The original target of Unicode. is to provide a mapping for more than 65000 characters with 1 16-bit encodings. But that's not enough. It cannot cover all the historical text. Also does not solve the transmission problem (implantation Head-ache ' s). Especially in those web-based applications. So. Unicode has three sets of encoding methods with some basic reserved characters. They are utf-8,utf-16 and UTF-32, respectively. As the name suggests. In the UTF-8. Characters are encoded in a 8-bit sequence. Use one or several bytes to represent a character. The greatest benefit of this approach. Is that UTF-8 retains the encoding of the ASCII character as part of it.
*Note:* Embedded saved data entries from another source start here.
/-! ### (1) The layer structure -/

/-- **Observation 1**: the out-neighbour of a node of layer `h` lies in layer `h - 1`, except that
`v (n-1)` (layer `1`) goes back to `s` (layer `n+2`). [cite: TsitsiklisBlondel1997, §2 proof of Thm. 1, observation 1] -/
theorem layer_next {b : Bool} {x y : tbNode φ} (h : next φ b x = some y) :
    layer φ y + 1 = layer φ x ∨ (layer φ x = 1 ∧ y = .s) := by
  cases x with
  | s => simp [next] at h
  | u i j =>
    simp only [next] at h
    split_ifs at h with hj hl <;> simp only [Option.some.injEq] at h <;> subst h <;>
      simp only [layer] <;> omega
  | v j =>
    simp only [next] at h
    split_ifs at h with hj <;> simp only [Option.some.injEq] at h <;> subst h <;>
      simp only [layer]
    · left; omega
    · exact Or.inr ⟨by omega, trivial⟩

/-- The same for the edge relation (edges out of `s` go from layer `n+2` to layer `n+1`).
[cite: TsitsiklisBlondel1997, §2 proof of Thm. 1, observation 1] -/
theorem layer_of_edge {b : Bool} {x y : tbNode φ} (h : edge φ b x y = true) :
    layer φ y + 1 = layer φ x ∨ (layer φ x = 1 ∧ y = .s) := by
  cases x with
  | s =>
    cases y with
    | s => simp [edge] at h
    | u i j => simp only [edge, decide_eq_true_eq] at h; left; simp only [layer, h]; omega
    | v j => simp [edge] at h
  | u i j => exact layer_next (by simpa [edge] using h)
  | v j => exact layer_next (by simpa [edge] using h)

/-! ### Column computations -/

section Columns

variable {R : Type*} [Semiring R]

/-- The column of `x`: `A_b e_x = Σ_{x → y} e_y`, i.e. `(A_b e_x)_y = [x → y]`. [folklore] -/
theorem tbMatrix_mulVec_single (b : Bool) (x y : tbNode φ) :
    (tbMatrix φ R b *ᵥ Pi.single x 1) y = if edge φ b x y then 1 else 0 := by
  simp [mulVec, dotProduct, tbMatrix, Pi.single_apply]

/-- A node other than `s` with out-neighbour `y` is sent to `e_y`. [cite: TsitsiklisBlondel1997, §2 proof of Thm. 1, observation 2] -/
theorem tbMatrix_mulVec_single_of_next {b : Bool} {x y : tbNode φ} (hx : x ≠ .s)
    (h : next φ b x = some y) : tbMatrix φ R b *ᵥ Pi.single x 1 = Pi.single y 1 := by
  ext z
  rw [tbMatrix_mulVec_single, Pi.single_apply]
  cases x with
  | s => exact absurd rfl hx
  | u i j =>
    have he : edge φ b (Node.u i j) z = decide (y = z) := by simp [edge, h]
    rw [he]; by_cases hz : y = z <;> simp [hz, eq_comm]
  | v j =>
    have he : edge φ b (Node.v j) z = decide (y = z) := by simp [edge, h]
    rw [he]; by_cases hz : y = z <;> simp [hz, eq_comm]

/-- The terminal nodes are sent to `0`: `A_ε x(u_{i(n+1)}) = 0`. [cite: TsitsiklisBlondel1997, §2 proof of Thm. 1, observation 2] -/
theorem tbMatrix_mulVec_single_terminal (b : Bool) (i : Fin φ.length) :
    tbMatrix φ R b *ᵥ Pi.single (Node.u i (Fin.last φ.numVars)) 1 = 0 := by
  ext z
  rw [tbMatrix_mulVec_single]
  simp [edge, next]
For example. In UTF-8 and ASCII. The code for "A" is 0x41. UTF-16 and UTF-32 are 16-bit and 32-bit encodings of Unicode, respectively. Take into account the original purpose. Generally speaking, Unicode means UTF-16.

Unicode is characterized by:

Regardless of which country the character code is expressed in two byte, for example "A" in Unicode is a combination of 16 binary 41 and 00, that is 4100, high 41 (converted to ASCII code is 65=a), Windows nt/2000 in Unicode to represent the character set, For example, you can see that the SQL file generated in MS SQL Server can be saved in Unicode or in normal format, and if you save it in Unicode, many software on the 95/98 platform will not be able to read its format correctly.

You can also notice the API definition in 95/98, where many names end with a, for example Writeprofilestringa

In the nt/2000 operating system, two sets of APIs are provided, and the other command is WRITEPROFILESTRINGW, and the API ending with W is only available for nt/2000. (using the API function with the end of W in NT is faster than the end of a, because the conversion process of Unicode and DBCS/SBCS is omitted)

In this way, we often need to determine the length of the function of the string, NT and 95/98 execution results are different, as follows

95/98: Len ("ABC China") returns 7 (because each Chinese as a two ASCII code view)

nt/2000: Len ("ABC China") returns 5 (because each word nonalphanumeric as a Unicode)

ASCII and Universal code

Contact Us

The content source of this page is from Internet, which doesn't represent Alibaba Cloud's opinion; products and services mentioned on that page don't have any relationship with Alibaba Cloud. If the content of the page makes you feel confusing, please write us an email, we will handle the problem within 5 days after receiving your email.

If you find any instances of plagiarism from the community, please send an email to: info-contact@alibabacloud.com and provide relevant evidence. A staff member will contact you within 5 working days.

A Free Trial That Lets You Build Big!

Start building with 50+ products and up to 12 months usage for Elastic Compute Service

  • Sales Support

    1 on 1 presale consultation

  • After-Sales Support

    24/7 Technical Support 6 Free Tickets per Quarter Faster Response

  • Alibaba Cloud offers highly flexible support services tailored to meet your exact needs.